Otherwise, if common_type_t<D1, D2> is well-formed, then the member typedef type denotes that type.
Otherwise, there shall be no member type.
Otherwise, if sizeof...(T) is greater than two, let T1, T2, and Rest, respectively, denote the first, second, and (pack of) remaining types comprising T. Let C be the type common_type_t<T1, T2>. Then:
If there is such a type C, the member typedef type shall denote the same type, if any, as common_type_t<C, Rest...>.
Otherwise, there shall be no member type.
Note B: Notwithstanding the provisions of ISO/IEC 14882:2014 §[meta.type.synop], and pursuant to ISO/IEC 14882:2014 §[namespace.std], a program may specialize common_type<T1, T2> for types T1 and T2 such that is_same<T1, decay_t<T1>>::value and is_same<T2, decay_t<T2>>::value are each true. [ Note: Such specializations are needed when only explicit conversions are desired between the template arguments. — end note ] Such a specialization need not have a member named type, but if it does, that member shall be a typedef-name for an accessible and unambiguous cv-unqualified non-reference type C to which each of the types T1 and T2 is explicitly convertible.
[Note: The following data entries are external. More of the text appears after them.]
import Mathlib

/-!
# Route `FilamentSkeletonRss` · crux `TransverseReduction1AG` (stmt-NavierStokesRegularity-27853) · line `defect_column_gate_1AG` —
# LOG-SCALE CUT-OFFS: the test functions that commute with dilations up to `1/L`

Helper file (`--supports stmt-NavierStokesRegularity-27853 --as helper`; LEAD of 27853, lane ns-filament-21221-p1 g10).  One-variable toolkit for
quasimode / test-function arguments against the DILATION-TYPE transport terms of the line's operators (`b·x∂ₓ` in the section, `κτ∂_τ` along the
axis): a bump on the LOGARITHMIC scale, `x ↦ χ₀(log x / L)`, has `x∂ₓ` of size `1/L`, and the profiles `ψ(log x/L)·x^{-n}` are mapped by `d/dx` to
profiles of the same shape one power down (`eulerStep`).  Used by: the owed construction `FarFieldQuasimodes1A` (`Theorems/…WaistQuasimodes.lean`,
memo S2A-FALSE-FARFIELD-27853-g10.md §6: `F_D = χ₀(log x₁/log D)·x₁^{-4}`), and the kill-first test of S2a-loc by axial log-modulations (tenure g20 V1).
HONEST FRAMING: elementary real analysis; MODEL rung, negative side; nothing here bears on Navier–Stokes regularity.

* `bump12 = expNegInvGlue(t−1)·expNegInvGlue(2−t)`: smooth, `≥ 0`, `= 0` off `(1,2)`, `> 0` on `(1,2)`; all iterated derivatives vanish on `t < 1`,
  are continuous, compactly supported and bounded (`exists_bound_iteratedDeriv_bump12`);
* `hasDerivAt_logScale` — for `x ≠ 0`, `L ≠ 0`: `d/dx [ψ(log x/L)·(xⁿ)⁻¹] = (ψ′(log x/L)/L − n·ψ(log x/L))·(xⁿ⁺¹)⁻¹` (=: `eulerStep`);
* `logScale_eventuallyEq_zero` / `hasDerivAt_logScale_of_abs_lt_one` — if `ψ` vanishes on `t < 1` and `0 < L`, the profile vanishes on `|x| < 1`, so the
  same formula holds at every `x` (both sides are `0` at `x = 0`); `contDiff_logScale` — the profile is `C^∞` on `ℝ`;
* `abs_pow_mul_logScale_le` — `|x|ⁿ·|ψ(log x/L)(xⁿ)⁻¹| ≤ sup|ψ|`: the profiles are weight-neutral for the weight `|x|ⁿ`;
* `eulerStep` bookkeeping: vanishing below `1` and smoothness are preserved; `abs_eulerStep_le` (`|L| ≥ 1`).
-/

set_option linter.dupNamespace false

noncomputable section

namespace Summit.NavierStokesRegularity.NavierStokesRegularity.Theorems.DefectColumnGate

open scoped Topology ContDiff
open Set Function Filter

/-! ## 1. The bump `χ₀` on `(1, 2)` -/

/-- The standard smooth bump supported in `[1, 2]`: `χ₀(t) = expNegInvGlue(t − 1)·expNegInvGlue(2 − t)`. -/
def bump12 (t : ℝ) : ℝ := expNegInvGlue (t - 1) * expNegInvGlue (2 - t)

/-- `χ₀ ≥ 0`. -/
theorem bump12_nonneg (t : ℝ) : 0 ≤ bump12 t := mul_nonneg (expNegInvGlue.nonneg _) (expNegInvGlue.nonneg _)

/-- `χ₀(t) = 0` for `t ≤ 1`. -/
theorem bump12_eq_zero_of_le_one {t : ℝ} (ht : t ≤ 1) : bump12 t = 0 := by
  rw [bump12, expNegInvGlue.zero_of_nonpos (by linarith), zero_mul]

/-- `χ₀(t) = 0` for `2 ≤ t`. -/
theorem bump12_eq_zero_of_two_le {t : ℝ} (ht : 2 ≤ t) : bump12 t = 0 := by
  rw [bump12, expNegInvGlue.zero_of_nonpos (x := 2 - t) (by linarith), mul_zero]

/-- `χ₀(t) > 0` for `1 < t < 2`. -/
theorem bump12_pos {t : ℝ} (h1 : 1 < t) (h2 : t < 2) : 0 < bump12 t :=
  mul_pos (expNegInvGlue.pos_of_pos (by linarith)) (expNegInvGlue.pos_of_pos (by linarith))

/-- `χ₀ ∈ C^∞`. -/
theorem contDiff_bump12 {n : ℕ∞} : ContDiff ℝ n bump12 :=
  (expNegInvGlue.contDiff.comp (contDiff_id.sub contDiff_const)).mul (expNegInvGlue.contDiff.comp (contDiff_const.sub contDiff_id))

/-- `χ₀` vanishes identically near every `t < 1`. -/
theorem bump12_eventuallyEq_zero {t : ℝ} (ht : t < 1) : bump12 =ᶠ[𝓝 t] fun _ => 0 :=
  (eventually_lt_nhds ht).mono fun _ hs => bump12_eq_zero_of_le_one hs.le

/-- `χ₀` vanishes identically near every `t > 2`. -/
theorem bump12_eventuallyEq_zero' {t : ℝ} (ht : 2 < t) : bump12 =ᶠ[𝓝 t] fun _ => 0 :=
  (eventually_gt_nhds ht).mono fun _ hs => bump12_eq_zero_of_two_le hs.le

/-- All iterated derivatives of `χ₀` vanish on `t < 1`. -/
theorem iteratedDeriv_bump12_eq_zero_of_lt_one (k : ℕ) {t : ℝ} (ht : t < 1) : iteratedDeriv k bump12 t = 0 := by
  have h : iteratedDeriv k bump12 =ᶠ[𝓝 t] fun _ => (0:ℝ) := by
    induction k with
    | zero => simpa only [iteratedDeriv_zero] using bump12_eventuallyEq_zero ht
    | succ k ih =>
      rw [iteratedDeriv_succ]
      have h2 : ∀ᶠ s in 𝓝 t, iteratedDeriv k bump12 =ᶠ[𝓝 s] fun _ => (0:ℝ) := ih.eventually_nhds
      exact h2.mono fun s hs => by rw [hs.deriv_eq, deriv_const]
  exact h.self_of_nhds

/-- All iterated derivatives of `χ₀` vanish on `t > 2`. -/
theorem iteratedDeriv_bump12_eq_zero_of_two_lt (k : ℕ) {t : ℝ} (ht : 2 < t) : iteratedDeriv k bump12 t = 0 := by
  have h : iteratedDeriv k bump12 =ᶠ[𝓝 t] fun _ => (0:ℝ) := by
    induction k with
    | zero => simpa only [iteratedDeriv_zero] using bump12_eventuallyEq_zero' ht
    | succ k ih =>
      rw [iteratedDeriv_succ]
      have h2 : ∀ᶠ s in 𝓝 t, iteratedDeriv k bump12 =ᶠ[𝓝 s] fun _ => (0:ℝ) := ih.eventually_nhds
      exact h2.mono fun s hs => by rw [hs.deriv_eq, deriv_const]
  exact h.self_of_nhds

/-- The iterated derivatives of `χ₀` are continuous … -/
theorem continuous_iteratedDeriv_bump12 (k : ℕ) : Continuous (iteratedDeriv k bump12) :=
  contDiff_bump12.continuous_iteratedDeriv k (by exact_mod_cast le_top)

/-- … compactly supported (in `[1, 2]`) … -/
theorem hasCompactSupport_iteratedDeriv_bump12 (k : ℕ) : HasCompactSupport (iteratedDeriv k bump12) := by
  refine HasCompactSupport.of_support_subset_isCompact (isCompact_Icc (a := (1:ℝ)) (b := 2)) ?_
  intro t ht
  rw [Function.mem_support] at ht
  by_contra hc
  rw [mem_Icc, not_and_or, not_le, not_le] at hc
  rcases hc with h | h
  · exact ht (iteratedDeriv_bump12_eq_zero_of_lt_one k h)
  · exact ht (iteratedDeriv_bump12_eq_zero_of_two_lt k h)

/-- … hence BOUNDED: `∃ M, ∀ t, |χ₀⁽ᵏ⁾(t)| ≤ M`. -/
theorem exists_bound_iteratedDeriv_bump12 (k : ℕ) : ∃ M : ℝ, ∀ t, |iteratedDeriv k bump12 t| ≤ M := by
  obtain ⟨M, hM⟩ := (continuous_iteratedDeriv_bump12 k).bounded_above_of_compact_support (hasCompactSupport_iteratedDeriv_bump12 k)
  exact ⟨M, fun t => by simpa [Real.norm_eq_abs] using hM t⟩

/-! ## 2. Log-scale profiles `ψ(log x / L)·x⁻ⁿ` and the Euler step -/

/-- The Euler step: `d/dx [ψ(log x/L)·x⁻ⁿ] = (eulerStep L n ψ)(log x/L)·x⁻⁽ⁿ⁺¹⁾` with `eulerStep L n ψ = ψ′/L − n·ψ`. -/
def eulerStep (L : ℝ) (n : ℕ) (ψ : ℝ → ℝ) (t : ℝ) : ℝ := deriv ψ t / L - n * ψ t

/-- **Derivative of a log-scale profile away from the origin.** -/
theorem hasDerivAt_logScale {ψ : ℝ → ℝ} {L x : ℝ} (hL : L ≠ 0) (hx : x ≠ 0) (n : ℕ) (hψ : DifferentiableAt ℝ ψ (Real.log x / L)) :
    HasDerivAt (fun x => ψ (Real.log x / L) * (x ^ n)⁻¹) (eulerStep L n ψ (Real.log x / L) * (x ^ (n + 1))⁻¹) x := by
  have hlog : HasDerivAt (fun x => Real.log x / L) (x⁻¹ / L) x := (Real.hasDerivAt_log hx).div_const L
  have h1 : HasDerivAt (fun x => ψ (Real.log x / L)) (deriv ψ (Real.log x / L) * (x⁻¹ / L)) x :=
    hψ.hasDerivAt.comp x hlog
  have h2 : HasDerivAt (fun x : ℝ => (x ^ n)⁻¹) (-(↑n * x ^ (n - 1)) / (x ^ n) ^ 2) x :=
    (hasDerivAt_pow n x).inv (pow_ne_zero n hx)
  refine (h1.mul h2).congr_deriv ?_
  rw [eulerStep]
  rcases Nat.eq_zero_or_pos n with rfl | hn
  · simp; field_simp
  · obtain ⟨m, rfl⟩ := Nat.exists_eq_add_of_le hn
    simp only [Nat.add_sub_cancel_left, pow_succ, Nat.cast_add, Nat.cast_one]
    field_simp
    ring

/-- A log-scale profile whose shape vanishes on `t < 1` VANISHES ON `|x| < 1` (`0 < L`; `Real.log 0 = 0`). -/
theorem logScale_eq_zero_of_abs_lt_one {ψ : ℝ → ℝ} (hψ : ∀ t, t < 1 → ψ t = 0) {L : ℝ} (hL : 0 < L) (n : ℕ) {x : ℝ} (hx : |x| < 1) :
    ψ (Real.log x / L) * (x ^ n)⁻¹ = 0 := by
  have hlog : Real.log x ≤ 0 := by
    rcases eq_or_ne x 0 with rfl | hx0
    · simp
    · rw [← Real.log_abs]; exact Real.log_nonpos (abs_nonneg _) hx.le
  rw [hψ _ (by exact lt_of_le_of_lt (div_nonpos_of_nonpos_of_nonneg hlog hL.le) one_pos), zero_mul]

/-- … so it vanishes identically near every point of `|x| < 1`. -/
theorem logScale_eventuallyEq_zero {ψ : ℝ → ℝ} (hψ : ∀ t, t < 1 → ψ t = 0) {L : ℝ} (hL : 0 < L) (n : ℕ) {x : ℝ} (hx : |x| < 1) :
    (fun x => ψ (Real.log x / L) * (x ^ n)⁻¹) =ᶠ[𝓝 x] fun _ => 0 := by
  have ho : IsOpen {x : ℝ | |x| < 1} := isOpen_lt continuous_abs continuous_const
  exact Filter.eventually_of_mem (ho.mem_nhds hx) fun z hz => logScale_eq_zero_of_abs_lt_one hψ hL n hz

/-- **Derivative of a log-scale profile at EVERY point** when the shape vanishes below `1` (`0 < L`): the Euler-step formula holds also at
`x = 0`, where both sides vanish. -/
theorem hasDerivAt_logScale' {ψ : ℝ → ℝ} (hψd : Differentiable ℝ ψ) (hψ0 : ∀ t, t < 1 → ψ t = 0) {L : ℝ} (hL : 0 < L) (n : ℕ)
    (x : ℝ) :
    HasDerivAt (fun x => ψ (Real.log x / L) * (x ^ n)⁻¹) (eulerStep L n ψ (Real.log x / L) * (x ^ (n + 1))⁻¹) x := by
  rcases eq_or_ne x 0 with rfl | hx
  · have h0 : eulerStep L n ψ (Real.log 0 / L) * ((0:ℝ) ^ (n + 1))⁻¹ = 0 := by simp
    rw [h0]
    exact (hasDerivAt_const (0:ℝ) (0:ℝ)).congr_of_eventuallyEq (logScale_eventuallyEq_zero hψ0 hL n (by simp))
  · exact hasDerivAt_logScale hL.ne' hx n (hψd _)

/-- The Euler step preserves vanishing below `1` … -/
theorem eulerStep_eq_zero_of_lt_one {ψ : ℝ → ℝ} (hψ0 : ∀ t, t < 1 → ψ t = 0) (L : ℝ) (n : ℕ) {t : ℝ} (ht : t < 1) :
    eulerStep L n ψ t = 0 := by
  have h : ψ =ᶠ[𝓝 t] fun _ => (0:ℝ) := (eventually_lt_nhds ht).mono fun s hs => hψ0 s hs
  rw [eulerStep, h.deriv_eq, deriv_const, hψ0 t ht]; simp

/-- … and smoothness. -/
theorem contDiff_eulerStep {ψ : ℝ → ℝ} {n : ℕ∞} (hψ : ContDiff ℝ (n + 1) ψ) (L : ℝ) (m : ℕ) : ContDiff ℝ n (eulerStep L m ψ) := by
  have h1 : ContDiff ℝ n (deriv ψ) := hψ.deriv'
  have h0 : ContDiff ℝ n ψ := hψ.of_le (by exact_mod_cast le_self_add)
  exact (h1.div_const L).sub (contDiff_const.mul h0)

/-- **Smoothness of log-scale profiles on all of `ℝ`** (shape smooth and vanishing below `1`, `0 < L`). -/
theorem contDiff_logScale {ψ : ℝ → ℝ} {m : ℕ∞} (hψ : ContDiff ℝ m ψ) (hψ0 : ∀ t, t < 1 → ψ t = 0) {L : ℝ} (hL : 0 < L) (n : ℕ) :
    ContDiff ℝ m (fun x => ψ (Real.log x / L) * (x ^ n)⁻¹) := by
  refine contDiff_iff_contDiffAt.2 fun x => ?_
  by_cases hx : |x| < 1
  · exact contDiffAt_const.congr_of_eventuallyEq (logScale_eventuallyEq_zero hψ0 hL n hx)
  · have hx0 : x ≠ 0 := by
      intro h; apply hx; rw [h, abs_zero]; exact one_pos
    have hlog : ContDiffAt ℝ m (fun x => Real.log x / L) x := (Real.contDiffAt_log.2 hx0).div_const L
    exact (hψ.contDiffAt.comp x hlog).mul ((contDiffAt_id.pow n).inv (pow_ne_zero n hx0))

/-- **Weight neutrality**: `|x|ⁿ·|ψ(log x/L)·x⁻ⁿ| ≤ sup |ψ|`. -/
theorem abs_pow_mul_logScale_le {ψ : ℝ → ℝ} {M : ℝ} (hM : ∀ t, |ψ t| ≤ M) (L : ℝ) (n : ℕ) (x : ℝ) :
    |x| ^ n * |ψ (Real.log x / L) * (x ^ n)⁻¹| ≤ M := by
  have hM0 : 0 ≤ M := le_trans (abs_nonneg _) (hM 0)
  rcases eq_or_ne x 0 with rfl | hx
  · rcases Nat.eq_zero_or_pos n with rfl | hn
    · simpa using hM _
    · simp [zero_pow hn.ne', hM0]
  · rw [abs_mul, abs_inv, abs_pow, ← mul_assoc, mul_comm (|x| ^ n), mul_assoc,
      mul_inv_cancel₀ (pow_ne_zero n (abs_ne_zero.2 hx)), mul_one]
    exact hM _

/-- Size of the Euler step: `|ψ′| ≤ A′`, `|ψ| ≤ A`, `1 ≤ |L|` ⇒ `|eulerStep L n ψ| ≤ A′ + n·A` (UNIFORM in `L`: this is where the `1/L` of the
log scale pays). -/
theorem abs_eulerStep_le {ψ : ℝ → ℝ} {A A' L : ℝ} (hA : ∀ t, |ψ t| ≤ A) (hA' : ∀ t, |deriv ψ t| ≤ A') (hL : 1 ≤ |L|) (n : ℕ) (t : ℝ) :
    |eulerStep L n ψ t| ≤ A' + n * A := by
  rw [eulerStep]
  have h1 : |deriv ψ t / L| ≤ A' := by
    rw [abs_div]
    exact le_trans (div_le_self (abs_nonneg _) hL) (hA' t)
  have h2 : |(n:ℝ) * ψ t| ≤ n * A := by
    rw [abs_mul, Nat.abs_cast]; exact mul_le_mul_of_nonneg_left (hA t) n.cast_nonneg
  exact le_trans (abs_sub _ _) (add_le_add h1 h2)

/-- The commutator with the dilation: `x·d/dx` of the pure cut-off `χ(log x/L)` is `χ′(log x/L)/L` — of size `sup|χ′|/L`. -/
theorem hasDerivAt_logCutoff {χ : ℝ → ℝ} {L x : ℝ} (hL : L ≠ 0) (hx : x ≠ 0) (hχ : DifferentiableAt ℝ χ (Real.log x / L)) :
    HasDerivAt (fun x => χ (Real.log x / L)) (deriv χ (Real.log x / L) / L * x⁻¹) x := by
  have h := hasDerivAt_logScale hL hx 0 hχ
  simp only [pow_zero, inv_one, mul_one, eulerStep, Nat.cast_zero, zero_mul, sub_zero, zero_add, pow_one] at h
  exact h

end Summit.NavierStokesRegularity.NavierStokesRegularity.Theorems.DefectColumnGate

end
Moreover, common_type_t<T1, T2> shall denote the same type, if any, as does common_type_t<T2, T1>. No diagnostic is required for a violation of this Note's rules.
For the common_reference trait applied to a parameter pack T of types, the member type shall be either defined or not present as follows:
If sizeof...(T) is zero, there shall be no member type.
Otherwise, if sizeof...(T) is one, let T1 denote the sole type in the pack T. The member typedef type shall denote the same type as T1.
Otherwise, if sizeof...(T) is two, let T1 and T2 denote the two types in the pack T. Then
If T1 and T2 are reference types and COMMON_REF(T1, T2) is well-formed and denotes a reference type then the member typedef type denotes that type.
Otherwise, if basic_common_reference<UNCVREF(T1), UNCVREF(T2), XREF(T1), XREF(T2)>::type is well-formed, then the member typedef type denotes that type.
Otherwise, if COND_RES(T1, T2) is well-formed, then the member typedef type denotes that type.
Otherwise, if common_type_t<T1, T2> is well-formed, then the member typedef type denotes that type.
Otherwise, there shall be no member type.
Otherwise, if sizeof...(T) is greater than two, let T1, T2, and Rest, respectively, denote the first, second, and (pack of) remaining types comprising T. Let C be the type common_reference_t<T1, T2>. Then:
If there is such a type C, the member typedef type shall denote the same type, if any, as common_reference_t<C, Rest...>.
Otherwise, there shall be no member type.
Notwithstanding the provisions of ISO/IEC 14882:2014 §[meta.type.synop], and pursuant to ISO/IEC 14882:2014 §[namespace.std], a program may specialize basic_common_reference<T, U, TQual, UQual> for types T and U such that is_same<T, decay_t<T>>::value and is_same<U, decay_t<U>>::value are each true. [ Note: Such specializations are needed when only explicit conversions are desired between the template arguments. — end note ] Such a specialization need not have a member named type, but if it does, that member shall be a typedef-name for an accessible and unambiguous type C to which each of the types TQual<T> and UQual<U> is convertible. Moreover, basic_common_reference<T, U, TQual, UQual>::type shall denote the same type, if any, as does basic_common_reference<U, T, UQual, TQual>::type. A program may not specialize basic_common_reference on the third or fourth parameters, TQual or UQual. No diagnostic is required for a violation of these rules.